Among the entries below, only the lines starting at the one with "positive definite (Lemma" and ending at the one with "(2004) 23–46, not held). [Riaza2008]", both included, are to be printed exactly.

>>>>

import Literature.MathematicalPhysics.PowerSystems.QuadraticDroopVoltageStabilization
import Literature.LinearAlgebra.Matrix.DiagonalSymmetricProduct
import Literature.Analysis.ODE.LyapunovIndirectMethod
import Literature.Analysis.ODE.ExtendedInvariancePrinciple
import HarnessLib

/-!
# Quadratic droop control: stability from the reduced Jacobian (Simpson-Porco–Dörfler–Bullo 2017,
# Theorem 3.2) — the linearised closed loop, its symmetrisation `M`, the Schur complement
# `[E_L]⁻¹J_red`, and the reduced (differential-algebraic) state matrix

Topic `Literature/MathematicalPhysics/PowerSystems` (LADDER-GRIDFUSION rung G3.b «droop microgrid
with Q–V dynamics»; seat gridfusion-lit-2, g12).  Companion of `QuadraticDroopVoltageStabilization.lean`
(the model `QuadDroopNetwork`, the closed loop (3.3), Theorem 3.1, Theorem 3.3, Proposition 7.2),
which left THEOREM 3.2 untyped.  Source: [SimpsonporcoDorflerBullo2017] = arXiv:1507.00431, §3.2
Theorem 3.2 and its proof (held text p0010 L17–L60, read on the page this session).

THE PRINTED THEOREM (p0010 L17–L28). «Consider the closed-loop system (3.3) resulting from the quadratic
droop controller (3.1). If the Jacobian of the reduced power flow equation (3.7),
`J_red(E_L) = ∂Q_L/∂E_L(E_L) + [E_L]B_red + [B_red(E_L − E_L*)]` (3.9), is a Hurwitz matrix when
evaluated at a solution `E_L ∈ ℝ^n_{>0}` of (3.7), then the equilibrium point `(E_L, E_I)` of the
differential-algebraic system (3.3) is locally exponentially stable. Moreover, assuming that
`∂Q_i(E_i)/∂E_i ≤ 0` for each load bus, a sufficient condition for (3.9) to be Hurwitz is that
`B_red ≺ [E_L]⁻²[Q_L(E_L)]` (3.10).»

THE PRINTED PROOF (p0010 L30–L60), which this file follows step by step.  «We appeal to [RR:04]
(Riaza 2004), which states that local stability of the differential-algebraic system (3.3) at the
equilibrium `E ∈ ℝ^{n+m}_{>0}` may be studied by linearizing the differential algebraic system,
eliminating the algebraic equations from the system matrix, and checking that the resulting reduced
matrix is Hurwitz.»  (1) The Jacobian of (3.3) is `J = [E]B + [BE] + D` (3.11′), `D` diagonal with
`D_ll = dQ_l/dE_l`, `D_ii = K_i(E_i − E_i*) + K_iE_i` — §1 `jac`, PROVED to be the Fréchet derivative
of `closedLoop` (`hasFDerivAt_closedLoop`).  (2) «Since `E` is strictly positive, we left-multiply through
by `[E]⁻¹`»: `M = Mᵀ = B + [E]⁻¹([BE] + D)`, `J = [E]M` — §1 `symJac`, `jac_eq_diagonal_mul_symJac`.
(3) «one may use (3.4), (3.6), (3.8) and (3.11) to simplify `M` to `[M₁₁ B_LI; B_IL B_II + K_I]`,
`M₁₁ = [E_L]⁻¹∂Q_L/∂E_L + B_LL + [E_L]⁻¹[B_red(E_L − E_L*)]`» — §2 `symJac_liftState`.  (4) «the
Schur complement [of `−M` w.r.t. `−(B_II + K_I)`] is … exactly `−[E_L]⁻¹` times the Jacobian (3.9)» —
§2 `symJacRed`, `jacRed_eq_diagonal_mul_symJacRed`, `schur_symJac`.  (5) «Since `J_red` is Hurwitz …
the Schur complement is positive definite, and hence `M_red` is [negative] definite»: §3
`posDef_neg_symJacRed_of_isHurwitz` (the print argues through `M`-matrix `D`-stability; here the
shorter road of the tree's `DiagonalSymmetricProduct.lean`: `[E_L]S` Hurwitz with `S` symmetric forces
`−S ≻ 0` — Horn–Johnson Thm. 7.6.1 (a); no sign condition on the off-diagonal of `J_red` is needed),
`posDef_neg_symJac` (`−M ≻ 0` by the Schur-complement criterion), `posDef_neg_Mred` («eliminating the top
set of algebraic equations, we arrive at a reduced GEP `M_red v_I = λ[E_I]⁻¹τ_I v_I` where
`M_red = M_II − M_IL M_LL⁻¹ M_LI`»; `−M_red ≻ 0` as a Schur complement of `−M ≻ 0`).  (6) «The matrices on
both sides are symmetric, and … `[E_I]⁻¹τ_I` … is diagonal and positive definite. The eigenvalues …
are therefore real, and `λ_i < 0` … iff `M_red` is negative definite» — §3 `redStateMatrix` (the
print's «resulting reduced matrix» `τ_I⁻¹(J_II − J_IL J_LL⁻¹ J_LI)` of the linearised DAE),
`redStateMatrix_liftState` (`= [E_I/τ_I]M_red`), **`redStateMatrix_isHurwitz`** and
`redStateMatrix_eig_real`; `isUnit_jacLL_det` records that the algebraic equations CAN be eliminated
(`J_LL = [E_L]M_LL` invertible: the DAE has index one at the equilibrium).  (7) The «moreover»: §4
**`jacRed_isHurwitz_of_Bred_lt`** — at a solution of (3.7), `[E_L]⁻¹J_red = [E_L]⁻¹∂Q_L/∂E_L + B_red −
[E_L]⁻²[Q_L(E_L)]`, negative definite under `∂Q_l/∂E_l ≤ 0` and (3.10), hence `J_red = [E_L]([E_L]⁻¹J_red)`
Hurwitz.  §5 assembles **`theorem_3_2_reducedStateMatrix`** and the ZI-load instance
**`theorem_3_3_redStateMatrix_isHurwitz`** (Theorem 3.3's «locally exponentially stable» at the level
the print proves it: the reduced matrix of the linearised DAE at `(E_L^{ZI}, E_I^{ZI})` is Hurwitz).
(8) §6 is the step the print delegates to [RR:04] (Riaza 2004, «local stability of the
differential-algebraic system … may be studied by linearizing …, eliminating the algebraic equations
…, and checking that the resulting reduced matrix is Hurwitz»), PROVED here along Riaza 2008 §3.1 (the
tree's `SemiexplicitIndexOneDAE.lean` road, redone in the coordinates of (3.3)): C¹ solutions of the
DAE (`IsDAESolutionOn`) solve the underlying ODE `Ė = dampedField(E)` obtained by differentiating the
load rows once (`hasDerivWithinAt_dampedField`; a constraint-damping term `−J_LL(E*)⁻¹f_L(E)`, zero on
solutions, is added so that the linearisation `dampedJac` is Hurwitz on the WHOLE space — it is similar
to a block-triangular matrix with diagonal blocks `−1` and the reduced matrix, `isHurwitz_dampedJac`);
`hasFDerivAt_dampedField` (product rule at a zero: `J_LL(E)⁻¹J_LI(E)` is only continuous but
multiplies `Ė_I`, which vanishes at `E*`); then Lyapunov's indirect method (the tree's
`LyapunovIndirectMethod.exists_expStable_of_matrix_eig_re_neg`, Khalil Thm. 4.7) and a first-exit
argument keeping solutions where `J_LL` is invertible give **`theorem_3_2_locallyExpStable`**: there
are `ρ, k, λ > 0` with `‖E(t) − E*‖ ≤ k‖E(0) − E*‖e^{−λt}` for every C¹ DAE solution on `[0, T]`
starting `ρ`-close to `E* = (E_L, E_I)`.  (9) §7 (append) closes the chain FROM NETWORK DATA:
**`theorem_3_3_locallyExpStable`** (matrix-level data, as Proposition 7.2 states them) and
**`theorem_3_3_locallyExpStable_of_network`** — for a connected inductive network (`B` = the
susceptance matrix of symmetric nonnegative branch weights, companion §7 / Lemma 7.1), quadratic droop
gains `K_i < 0`, set points `E_i* > 0`, `τ_i > 0`, at least one inverter, and ZI loads with
`−(B_red + [b_shunt]) ≻ 0` and `I_shunt > B_redE_L*` (Theorem 3.3's hypotheses), every C¹ solution
of the DAE (3.3) starting close to `(E_L^{ZI}, E_I^{ZI})` converges to it exponentially — Theorem 3.3's
«locally exponentially stable» with all matrix-level hypotheses discharged from the data (companion
`theorem_3_3_of_network`, `posDef_neg_aug_of_branchConnected`) and the DAE step of §6.  (10) §8 (append) EXISTENCE of the DAE
solutions: the damped underlying field is `C¹` on the open regular set `{det J_LL ≠ 0}`
(`contDiffOn_dampedField`), every ODE solution near `E*` obeys the estimate
(`dampedField_expStable`), hence global solutions exist from every nearby initial state (tree
`exists_global_solution_of_confined`) and the load constraints are invariant along them (a linear
equation for the residuals, Grönwall): **`exists_daeSolution_expStable`** — from every CONSISTENT
initial condition `ρ`-close to `E*` there is a C¹ solution of (3.3) on `[0, ∞)` obeying
`‖E(t) − E*‖ ≤ k‖E(0) − E*‖e^{−λt}`; **`exists_daeSolution_expStable_of_network`** for ZI loads from
network data; and UNIQUENESS near `E*` (**`daeSolution_unique`**: two C¹ DAE solutions with the same
consistent initial condition close to `E*` coincide — Lipschitz field on the confining ball,
Grönwall).

THREE COLUMNS / WHAT IS NOT HERE.  Everything is about the MODEL of the companion file (decoupled
reactive power flow, first-order inverter voltage sources under quadratic droop, static loads `Q_l(E_l)`
with derivative `dQ_l` at the operating point).  §1–§5 type the print's OWN criterion — the reduced
matrix of the linearised DAE is Hurwitz (with real spectrum) and the algebraic block is invertible;
§6 types the conclusion «locally exponentially stable» for C¹ solutions of the DAE (Riaza's solution
notion; load models `C¹` near the operating point: `dQf_l` a derivative function of `Q_l` near
`E_L,l`, continuous at `E_L,l`); no estimate of `ρ, k, λ` is part of the statement, and existence of
DAE solutions is not asserted (solutions are quantified over, as in the tree's Khalil Thm. 4.7).
Hypotheses as printed:
`E ∈ ℝ^{n+m}_{>0}`; `B` symmetric and `−(B_II + K_I)` positive definite (Lemma 7.1 / Proposition 7.2,
entering as hypotheses exactly as in the companion file); `τ_i > 0`.  Nothing here says a microgrid
is stable.

## Mathlib / tree search

Tree (used by name): companion file (`closedLoop`, `Bred`, `redSource`, `invVoltage`, `jacRed`,
`ReducedPowerFlow`, `loadRow_of_invVoltage`, `BLI_conjTranspose`, `Bred_transpose`,
`isUnit_BIIK_det_of_posDef`, `theorem_3_3_ziLoads`, `ziState`, `invVoltage_pos`, `proposition_7_2`),
`LinearAlgebra/Matrix/DiagonalSymmetricProduct` (`posDef_neg_of_isHurwitz_diagonal_mul`,
`isHurwitz_diagonal_mul_of_posDef_neg`, `eig_im_eq_zero_of_diagonal_mul_symm`),
`KineticTheory.HeatConduction.IsHurwitz`, `Analysis.ODE.exists_expStable_of_matrix_eig_re_neg`
(Khalil Thm. 4.7, `LyapunovIndirectMethod.lean`).  Mathlib: `Matrix.schur_complement_eq₁₁/₂₂`,
`IsHermitian.fromBlocks₂₂`, `hasFDerivAt_pi'`, `HasFDerivAt.mul`, `HasDerivAt.comp_hasFDerivAt`,
`continuousAt_matrix_inv`, `uniqueDiffOn_Icc`, `IsClosed.csInf_mem`, `closure_Ico`.

## References

* J. W. Simpson-Porco, F. Dörfler, F. Bullo, *Voltage stabilization in microgrids via quadratic droop
  control*, IEEE Trans. Automat. Control 62 (2017) 1239–1253 = arXiv:1507.00431, §3.2 Theorem 3.2
  with proof (held text p0010 L17–L60), eqs. (3.9)–(3.11′). [SimpsonporcoDorflerBullo2017]
* R. A. Horn, C. R. Johnson, *Matrix Analysis*, 2nd ed., CUP 2013, §7.6 Thm. 7.6.1 (a),
  Cor. 7.6.2 (a). [HornJohnson2013]
* R. Riaza, *Differential-Algebraic Systems*, World Scientific 2008, §3.1 (the tree's
  `SemiexplicitIndexOneDAE.lean`; the print's [RR:04] is Riaza, Int. J. Circuit Theory Appl. 32
  (2004) 23–46, not held). [Riaza2008]
* H. K. Khalil, *Nonlinear Systems*, 3rd ed., Prentice Hall 2002, Theorem 4.7 (the tree's
  `LyapunovIndirectMethod.lean`). [Khalil2002]

AI-produced formalisation (LADDER-GRIDFUSION seat gridfusion-lit-2 g12, 2026-08-28).
-/

noncomputable section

<<<<

- Solution to this problem
`E ∈ ℝ^{n+m}_{>0}`; `B` symmetric and `−(B_II + K_I)` positive definite (Lemma 7.1 / Proposition 7.2,
entering as hypotheses exactly as in the companion file); `τ_i > 0`.  Nothing here says a microgrid
is stable.

## Mathlib / tree search

Tree (used by name): companion file (`closedLoop`, `Bred`, `redSource`, `invVoltage`, `jacRed`,
`ReducedPowerFlow`, `loadRow_of_invVoltage`, `BLI_conjTranspose`, `Bred_transpose`,
`isUnit_BIIK_det_of_posDef`, `theorem_3_3_ziLoads`, `ziState`, `invVoltage_pos`, `proposition_7_2`),
`LinearAlgebra/Matrix/DiagonalSymmetricProduct` (`posDef_neg_of_isHurwitz_diagonal_mul`,
`isHurwitz_diagonal_mul_of_posDef_neg`, `eig_im_eq_zero_of_diagonal_mul_symm`),
`KineticTheory.HeatConduction.IsHurwitz`, `Analysis.ODE.exists_expStable_of_matrix_eig_re_neg`
(Khalil Thm. 4.7, `LyapunovIndirectMethod.lean`).  Mathlib: `Matrix.schur_complement_eq₁₁/₂₂`,
`IsHermitian.fromBlocks₂₂`, `hasFDerivAt_pi'`, `HasFDerivAt.mul`, `HasDerivAt.comp_hasFDerivAt`,
`continuousAt_matrix_inv`, `uniqueDiffOn_Icc`, `IsClosed.csInf_mem`, `closure_Ico`.

## References

* J. W. Simpson-Porco, F. Dörfler, F. Bullo, *Voltage stabilization in microgrids via quadratic droop
  control*, IEEE Trans. Automat. Control 62 (2017) 1239–1253 = arXiv:1507.00431, §3.2 Theorem 3.2
  with proof (held text p0010 L17–L60), eqs. (3.9)–(3.11′). [SimpsonporcoDorflerBullo2017]
* R. A. Horn, C. R. Johnson, *Matrix Analysis*, 2nd ed., CUP 2013, §7.6 Thm. 7.6.1 (a),
  Cor. 7.6.2 (a). [HornJohnson2013]
* R. Riaza, *Differential-Algebraic Systems*, World Scientific 2008, §3.1 (the tree's
  `SemiexplicitIndexOneDAE.lean`; the print's [RR:04] is Riaza, Int. J. Circuit Theory Appl. 32
  (2004) 23–46, not held). [Riaza2008]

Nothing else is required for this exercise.